import Summits.ValiantsHypothesis.ValiantsHypothesis.Theorems.KPlusLogSqLawDefinitePivotUnfolding
import Summits.ValiantsHypothesis.ValiantsHypothesis.Theorems.LacunarySymmetroidMatrixDescartesFirstRung

/-!
# Route «KPlusLogSqLaw», crux `WeakLifting` (stmt-ValiantsHypothesis-19561) — α register / Lift line:
# THIN rank unfolding (size `∑ₖ rank`) and the FIRST RUNG OF THE RANK LAW (one-sided definite pivot)

HONEST FRAMING.  Helper file (`--supports stmt-ValiantsHypothesis-19561 --as helper`), seat val-sym-lift-p2 (g12), cell `pub-symmetroid`,
2026-08-28; companion of `…KPlusLogSqLawDefinitePivotUnfolding` (p602364, square unfolding of size `m·K`).  Linear algebra only; nothing here
bears on `WeakLifting`, `TropicalB`, Conjecture B, Door-A, `MatrixDescartes` (stmt-ValiantsHypothesis-18050) or VP ≠ VNP.

WHAT IS PROVED.  Letters in FACTORED form `Pₖ = Mₖ Mₖᵀ` with `Mₖ : m × rₖ` (so `rank Pₖ ≤ rₖ`; every PSD matrix of rank `r` has such a
factor), an invertible pivot letter `N` (`N N' = 1`), exponents `cₖ + dₖ = D + e`.
* `det_eq_zero_iff_det_thinUnfold_eq_zero`, `posRoots_pencil_eq_posRoots_thinUnfold` — the pencil `∑ₖ X^{dₖ} MₖMₖᵀ − X^e N` and its THIN
  unfolding `∑ₖ X^{cₖ} Eₖ − X^D (Vᵀ N' V)` on the index type `Σ k, Fin rₖ` (size `∑ₖ rₖ`; `V i ⟨k,j⟩ = Mₖ i j`, `Eₖ` the block projector) have the
  same positive roots of their determinants (Sylvester, exactly as in the square file).
* (used) the Lift line's FIRST RUNG as landed in the tree, `…LacunarySymmetroidMatrixDescartes.firstRung_low/high`
  (`Theorems/LacunarySymmetroidMatrixDescartesFirstRung.lean`): `X^e J + ∑ X^{dₖ} Pₖ` with `J` symmetric, `Pₖ ⪰ 0` and `e` EXTREME has at
  most `card ι` positive roots.
* **`posRoots_le_sum_rank_of_high` / `…_of_low` — FIRST RUNG OF THE RANK LAW:** for `N ≻ 0` and the pivot exponent `e` at least (resp. at most)
  every `dₖ`, the definite-pivot pencil `∑ₖ X^{dₖ} MₖMₖᵀ − X^e N` has at most `∑ₖ rₖ` distinct positive roots of its determinant — the bound of
  the lineage's conjecture R0 / the rank law (memo RANK-LAW-liftp2g12.md) in the one-sided configuration, sharper than the first rung's `m`
  whenever `∑ rank Pₖ < m`.  Mechanism: unfold thinly (the pivot `−VᵀN⁻¹V` becomes the extreme letter of a PSD-diagonal pencil of size
  `∑ rₖ`), then apply the first rung at that size.  The two-sided configuration (the rank law proper) is OPEN.

[folklore] Sylvester's determinant identity; Loewner monotonicity (the tree's inertia chain).
-/

-- `Summit.ValiantsHypothesis.ValiantsHypothesis.…` repeats a component by the D-0017 layout
-- (single-conjunct summit), which the `dupNamespace` linter flags; the name is mandated.
set_option linter.dupNamespace false
set_option autoImplicit false

namespace Summit.ValiantsHypothesis.ValiantsHypothesis.Theorems.KPlusLogSqLaw.DefinitePivot

open Matrix Polynomial Finset
open scoped BigOperators
open Summit.ValiantsHypothesis.ValiantsHypothesis.Theorems.LacunarySymmetroidMatrixDescartes
  (firstRung_low firstRung_high)

/-! ## 1. Thin unfolding on `Σ k, Fin rₖ` -/

section Thin

variable {m K : ℕ} {r : Fin K → ℕ}

/-- stacking thin Gram factors: `∑ₖ wₖ • MₖMₖᵀ = V · diag(w) · Vᵀ`, `V i ⟨k, j⟩ = Mₖ i j`. [folklore] -/
theorem sum_smul_mul_transpose_eq_thin (M : (k : Fin K) → Matrix (Fin m) (Fin (r k)) ℝ) (w : Fin K → ℝ) :
    (∑ k, w k • (M k * (M k)ᵀ)) =
      (Matrix.of fun (i : Fin m) (jk : Σ k : Fin K, Fin (r k)) => M jk.1 i jk.2) *
        Matrix.diagonal (fun jk : Σ k : Fin K, Fin (r k) => w jk.1) *
        (Matrix.of fun (i : Fin m) (jk : Σ k : Fin K, Fin (r k)) => M jk.1 i jk.2)ᵀ := by
  ext i j
  rw [Matrix.mul_apply]
  simp only [Matrix.mul_diagonal]
  simp only [Matrix.of_apply, Matrix.transpose_apply, Matrix.sum_apply, Matrix.smul_apply, smul_eq_mul,
    Matrix.mul_apply]
  rw [Fintype.sum_sigma]
  refine Finset.sum_congr rfl fun k _ => ?_
  rw [Finset.mul_sum]
  refine Finset.sum_congr rfl fun a _ => ?_
  ring

/-- the thin block projectors with weights sum to a diagonal matrix. [folklore] -/
theorem sum_smul_thinBlockProj_eq_diagonal (w : Fin K → ℝ) :
    (∑ k, w k • Matrix.diagonal (fun jk : Σ k : Fin K, Fin (r k) => if jk.1 = k then (1 : ℝ) else 0)) =
      Matrix.diagonal (fun jk : Σ k : Fin K, Fin (r k) => w jk.1) := by
  ext a b
  simp only [Matrix.sum_apply, Matrix.smul_apply, Matrix.diagonal_apply, smul_eq_mul, mul_ite, mul_one, mul_zero]
  by_cases hab : a = b
  · simp only [hab, if_true]
    rw [Finset.sum_ite_eq]
    simp
  · simp [hab]

/-- **THIN UNFOLDING AT A POINT**: for `x > 0`, `det(∑ₖ x^{dₖ} MₖMₖᵀ − x^e N) = 0 ↔ det(∑ₖ x^{cₖ} Eₖ − x^D VᵀN'V) = 0` on the index type
`Σ k, Fin rₖ` (`N N' = 1`, `cₖ + dₖ = D + e`). [folklore] -/
theorem det_eq_zero_iff_det_thinUnfold_eq_zero (M : (k : Fin K) → Matrix (Fin m) (Fin (r k)) ℝ)
    (N N' : Matrix (Fin m) (Fin m) ℝ) (hN : N * N' = 1) (d c : Fin K → ℕ) (e D : ℕ)
    (hc : ∀ k, c k + d k = D + e) {x : ℝ} (hx : 0 < x) :
    (∑ k, x ^ d k • (M k * (M k)ᵀ) - x ^ e • N).det = 0 ↔
      (∑ k, x ^ c k • Matrix.diagonal (fun jk : Σ k : Fin K, Fin (r k) => if jk.1 = k then (1 : ℝ) else 0) -
        x ^ D • ((Matrix.of fun (i : Fin m) (jk : Σ k : Fin K, Fin (r k)) => M jk.1 i jk.2)ᵀ * N' *
          (Matrix.of fun (i : Fin m) (jk : Σ k : Fin K, Fin (r k)) => M jk.1 i jk.2))).det = 0 := by
  set V : Matrix (Fin m) (Σ k : Fin K, Fin (r k)) ℝ :=
    Matrix.of fun (i : Fin m) (jk : Σ k : Fin K, Fin (r k)) => M jk.1 i jk.2 with hV
  set E : Matrix (Σ k : Fin K, Fin (r k)) (Σ k : Fin K, Fin (r k)) ℝ :=
    Matrix.diagonal (fun jk : Σ k : Fin K, Fin (r k) => x ^ d jk.1) with hE
  have hxe : x ^ e ≠ 0 := pow_ne_zero _ hx.ne'
  have hxD : x ^ D ≠ 0 := pow_ne_zero _ hx.ne'
  have hF : (∑ k, x ^ d k • (M k * (M k)ᵀ) - x ^ e • N) =
      -(N * (x ^ e • (1 : Matrix (Fin m) (Fin m) ℝ) - (N' * V) * (E * Vᵀ))) := by
    rw [sum_smul_mul_transpose_eq_thin M (fun k => x ^ d k), ← hV, ← hE, Matrix.mul_sub, Matrix.mul_smul, Matrix.mul_one,
      ← Matrix.mul_assoc, ← Matrix.mul_assoc, ← Matrix.mul_assoc, hN, Matrix.one_mul, neg_sub, Matrix.mul_assoc]
  have hEsum : E * (∑ k, x ^ c k • Matrix.diagonal (fun jk : Σ k : Fin K, Fin (r k) => if jk.1 = k then (1 : ℝ) else 0)) =
      x ^ D • (x ^ e • (1 : Matrix (Σ k : Fin K, Fin (r k)) (Σ k : Fin K, Fin (r k)) ℝ)) := by
    rw [sum_smul_thinBlockProj_eq_diagonal, hE, Matrix.diagonal_mul_diagonal, smul_smul, ← Matrix.diagonal_one,
      ← Matrix.diagonal_smul]
    congr 1
    funext jk
    simp only [Pi.smul_apply, smul_eq_mul, mul_one]
    rw [← pow_add, ← pow_add, add_comm (d jk.1), hc jk.1]
  have hEG : E * (∑ k, x ^ c k • Matrix.diagonal (fun jk : Σ k : Fin K, Fin (r k) => if jk.1 = k then (1 : ℝ) else 0) -
      x ^ D • (Vᵀ * N' * V)) = x ^ D • (x ^ e • (1 : Matrix _ _ ℝ) - (E * Vᵀ) * (N' * V)) := by
    rw [Matrix.mul_sub, hEsum, Matrix.mul_smul, smul_sub]
    simp only [Matrix.mul_assoc]
  have hdetE : E.det ≠ 0 := by
    rw [hE, Matrix.det_diagonal]
    exact Finset.prod_ne_zero_iff.2 fun jk _ => pow_ne_zero _ hx.ne'
  rw [hF, Matrix.det_neg, Matrix.det_mul]
  have hNdet : N.det ≠ 0 := by
    have h := congrArg Matrix.det hN
    rw [Matrix.det_mul, Matrix.det_one] at h
    exact left_ne_zero_of_mul_eq_one h
  rw [mul_eq_zero, mul_eq_zero, or_iff_right (pow_ne_zero _ (by norm_num : (-1 : ℝ) ≠ 0)), or_iff_right hNdet,
    det_smul_one_sub_mul_eq_zero_iff (N' * V) (E * Vᵀ) hxe]
  have key : E.det * (∑ k, x ^ c k • Matrix.diagonal (fun jk : Σ k : Fin K, Fin (r k) => if jk.1 = k then (1 : ℝ) else 0) -
      x ^ D • (Vᵀ * N' * V)).det = (x ^ D) ^ Fintype.card (Σ k : Fin K, Fin (r k)) *
        (x ^ e • (1 : Matrix _ _ ℝ) - (E * Vᵀ) * (N' * V)).det := by
    rw [← Matrix.det_mul, hEG, Matrix.det_smul]
  constructor
  · intro h
    have h2 : E.det * (∑ k, x ^ c k • Matrix.diagonal (fun jk : Σ k : Fin K, Fin (r k) => if jk.1 = k then (1 : ℝ) else 0) -
        x ^ D • (Vᵀ * N' * V)).det = 0 := by
      rw [key, h, mul_zero]
    rcases mul_eq_zero.1 h2 with h3 | h3
    · exact absurd h3 hdetE
    · exact h3
  · intro h
    have h2 : (x ^ D) ^ Fintype.card (Σ k : Fin K, Fin (r k)) *
        (x ^ e • (1 : Matrix _ _ ℝ) - (E * Vᵀ) * (N' * V)).det = 0 := by
      rw [← key, h, mul_zero]
    rcases mul_eq_zero.1 h2 with h3 | h3
    · exact absurd h3 (pow_ne_zero _ hxD)
    · exact h3

/-- **THIN UNFOLDING IN CENSUS CURRENCY**: same positive-root finsets. [folklore] -/
theorem posRoots_pencil_eq_posRoots_thinUnfold (M : (k : Fin K) → Matrix (Fin m) (Fin (r k)) ℝ)
    (N N' : Matrix (Fin m) (Fin m) ℝ) (hN : N * N' = 1) (d c : Fin K → ℕ) (e D : ℕ)
    (hc : ∀ k, c k + d k = D + e) :
    ((∑ k, (X : ℝ[X]) ^ d k • (M k * (M k)ᵀ).map C - (X : ℝ[X]) ^ e • N.map C).det.roots.toFinset.filter
        (fun t => 0 < t)) =
      ((∑ k, (X : ℝ[X]) ^ c k •
            (Matrix.diagonal (fun jk : Σ k : Fin K, Fin (r k) => if jk.1 = k then (1 : ℝ) else 0)).map C -
          (X : ℝ[X]) ^ D • (((Matrix.of fun (i : Fin m) (jk : Σ k : Fin K, Fin (r k)) => M jk.1 i jk.2)ᵀ * N' *
            (Matrix.of fun (i : Fin m) (jk : Σ k : Fin K, Fin (r k)) => M jk.1 i jk.2))).map C).det.roots.toFinset.filter
        (fun t => 0 < t)) := by
  refine posRoots_eq_of_forall_eval_eq_zero_iff _ _ fun x hx => ?_
  rw [eval_det_pencil_sub, eval_det_pencil_sub]
  exact det_eq_zero_iff_det_thinUnfold_eq_zero M N N' hN d c e D hc hx

end Thin

/-! ## 2. First rung of the RANK LAW: one-sided definite pivot ⇒ `Z₊ ≤ ∑ₖ rₖ` -/

section RankLaw

variable {m K : ℕ} {r : Fin K → ℕ}

/-- the thin block projector is positive semidefinite. [folklore] -/
theorem posSemidef_thinBlockProj (k : Fin K) :
    (Matrix.diagonal (fun jk : Σ k : Fin K, Fin (r k) => if jk.1 = k then (1 : ℝ) else 0)).PosSemidef :=
  Matrix.PosSemidef.diagonal (fun jk => by
    show (0 : ℝ) ≤ if jk.1 = k then 1 else 0
    split_ifs <;> norm_num)

/-- rewriting the unfolded pencil in the Lift line's shape `X^D • J + ∑ X^{cₖ} • Eₖ` with `J = −C′`. [folklore] -/
theorem thinUnfold_eq_liftShape (c : Fin K → ℕ) (D : ℕ) (C' : Matrix (Σ k : Fin K, Fin (r k)) (Σ k : Fin K, Fin (r k)) ℝ) :
    (∑ k, (X : ℝ[X]) ^ c k •
          (Matrix.diagonal (fun jk : Σ k : Fin K, Fin (r k) => if jk.1 = k then (1 : ℝ) else 0)).map C -
        (X : ℝ[X]) ^ D • C'.map C) =
      (X : ℝ[X]) ^ D • (-C').map C +
        ∑ k, (X : ℝ[X]) ^ c k •
          (Matrix.diagonal (fun jk : Σ k : Fin K, Fin (r k) => if jk.1 = k then (1 : ℝ) else 0)).map C := by
  rw [sub_eq_add_neg, add_comm, ← smul_neg]
  congr 2
  ext i j
  simp

/-- **FIRST RUNG OF THE RANK LAW (pivot on top).**  `N ≻ 0`, `dₖ ≤ e` for all `k`: the definite-pivot pencil `∑ₖ X^{dₖ} MₖMₖᵀ − X^e N`
(`Mₖ : m × rₖ`) has at most `∑ₖ rₖ` distinct positive roots of its determinant. [folklore] -/
theorem posRoots_le_sum_rank_of_high (M : (k : Fin K) → Matrix (Fin m) (Fin (r k)) ℝ)
    (N : Matrix (Fin m) (Fin m) ℝ) (hN : N.PosDef) (d : Fin K → ℕ) (e : ℕ) (hd : ∀ k, d k ≤ e) :
    ((∑ k, (X : ℝ[X]) ^ d k • (M k * (M k)ᵀ).map C - (X : ℝ[X]) ^ e • N.map C).det.roots.toFinset.filter
        (fun t => 0 < t)).card ≤ ∑ k, r k := by
  classical
  have hNunit : IsUnit N.det := isUnit_iff_ne_zero.2 hN.det_pos.ne'
  have hNN : N * N⁻¹ = 1 := Matrix.mul_nonsing_inv N hNunit
  -- exponents: c k := e - d k, D := 0 (so c k + d k = 0 + e)
  rw [posRoots_pencil_eq_posRoots_thinUnfold M N N⁻¹ hNN d (fun k => e - d k) e 0 (fun k => by
    have := hd k; omega)]
  set V : Matrix (Fin m) (Σ k : Fin K, Fin (r k)) ℝ :=
    Matrix.of fun (i : Fin m) (jk : Σ k : Fin K, Fin (r k)) => M jk.1 i jk.2 with hV
  rw [thinUnfold_eq_liftShape]
  have hC's : (-(Vᵀ * N⁻¹ * V)).IsSymm := by
    have h1 : (Vᵀ * N⁻¹ * V).IsSymm := by
      unfold Matrix.IsSymm
      rw [Matrix.transpose_mul, Matrix.transpose_mul, Matrix.transpose_transpose, ← Matrix.mul_assoc]
      congr 1
      rw [Matrix.transpose_nonsing_inv, (Matrix.isHermitian_iff_isSymm.1 hN.1).eq]
    exact h1.neg
  calc _ ≤ Fintype.card (Σ k : Fin K, Fin (r k)) :=
        firstRung_low (Σ k : Fin K, Fin (r k)) (Fin K) 0 (fun k => e - d k) (-(Vᵀ * N⁻¹ * V))
          (fun k => Matrix.diagonal (fun jk : Σ k : Fin K, Fin (r k) => if jk.1 = k then (1 : ℝ) else 0))
          hC's (fun k => posSemidef_thinBlockProj k) (fun k => Nat.zero_le _)
    _ = ∑ k, r k := by simp [Fintype.card_sigma]

/-- **FIRST RUNG OF THE RANK LAW (pivot at the bottom).**  `N ≻ 0`, `e ≤ dₖ` for all `k`: at most `∑ₖ rₖ` positive roots. [folklore] -/
theorem posRoots_le_sum_rank_of_low (M : (k : Fin K) → Matrix (Fin m) (Fin (r k)) ℝ)
    (N : Matrix (Fin m) (Fin m) ℝ) (hN : N.PosDef) (d : Fin K → ℕ) (e : ℕ) (hd : ∀ k, e ≤ d k)
    (Dm : ℕ) (hDm : ∀ k, d k ≤ Dm) :
    ((∑ k, (X : ℝ[X]) ^ d k • (M k * (M k)ᵀ).map C - (X : ℝ[X]) ^ e • N.map C).det.roots.toFinset.filter
        (fun t => 0 < t)).card ≤ ∑ k, r k := by
  classical
  have hNunit : IsUnit N.det := isUnit_iff_ne_zero.2 hN.det_pos.ne'
  have hNN : N * N⁻¹ = 1 := Matrix.mul_nonsing_inv N hNunit
  -- exponents: D := Dm - e, c k := Dm - d k (so c k + d k = D + e), and c k ≤ D
  rw [posRoots_pencil_eq_posRoots_thinUnfold M N N⁻¹ hNN d (fun k => Dm - d k) e (Dm - e) (fun k => by
    have := hd k; have := hDm k; omega)]
  set V : Matrix (Fin m) (Σ k : Fin K, Fin (r k)) ℝ :=
    Matrix.of fun (i : Fin m) (jk : Σ k : Fin K, Fin (r k)) => M jk.1 i jk.2 with hV
  rw [thinUnfold_eq_liftShape]
  have hC's : (-(Vᵀ * N⁻¹ * V)).IsSymm := by
    have h1 : (Vᵀ * N⁻¹ * V).IsSymm := by
      unfold Matrix.IsSymm
      rw [Matrix.transpose_mul, Matrix.transpose_mul, Matrix.transpose_transpose, ← Matrix.mul_assoc]
      congr 1
      rw [Matrix.transpose_nonsing_inv, (Matrix.isHermitian_iff_isSymm.1 hN.1).eq]
    exact h1.neg
  calc _ ≤ Fintype.card (Σ k : Fin K, Fin (r k)) :=
        firstRung_high (Σ k : Fin K, Fin (r k)) (Fin K) (Dm - e) (fun k => Dm - d k) (-(Vᵀ * N⁻¹ * V))
          (fun k => Matrix.diagonal (fun jk : Σ k : Fin K, Fin (r k) => if jk.1 = k then (1 : ℝ) else 0))
          hC's (fun k => posSemidef_thinBlockProj k) (fun k => by have := hd k; have := hDm k; omega)
    _ = ∑ k, r k := by simp [Fintype.card_sigma]

end RankLaw

end Summit.ValiantsHypothesis.ValiantsHypothesis.Theorems.KPlusLogSqLaw.DefinitePivot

+ + + + +

Please copy the lines above from the line with "have := hd k; have := hDm k; omega)]" up to and including the line with "hC's (fun k => posSemidef_thinBlockProj k) (fun k => by", exactly as written and with nothing else.

**Solution to this task:**
    have := hd k; have := hDm k; omega)]
  set V : Matrix (Fin m) (Σ k : Fin K, Fin (r k)) ℝ :=
    Matrix.of fun (i : Fin m) (jk : Σ k : Fin K, Fin (r k)) => M jk.1 i jk.2 with hV
  rw [thinUnfold_eq_liftShape]
  have hC's : (-(Vᵀ * N⁻¹ * V)).IsSymm := by
    have h1 : (Vᵀ * N⁻¹ * V).IsSymm := by
      unfold Matrix.IsSymm
      rw [Matrix.transpose_mul, Matrix.transpose_mul, Matrix.transpose_transpose, ← Matrix.mul_assoc]
      congr 1
      rw [Matrix.transpose_nonsing_inv, (Matrix.isHermitian_iff_isSymm.1 hN.1).eq]
    exact h1.neg
  calc _ ≤ Fintype.card (Σ k : Fin K, Fin (r k)) :=
        firstRung_high (Σ k : Fin K, Fin (r k)) (Fin K) (Dm - e) (fun k => Dm - d k) (-(Vᵀ * N⁻¹ * V))
          (fun k => Matrix.diagonal (fun jk : Σ k : Fin K, Fin (r k) => if jk.1 = k then (1 : ℝ) else 0))
          hC's (fun k => posSemidef_thinBlockProj k) (fun k => by have := hd k; have := hDm k; omega)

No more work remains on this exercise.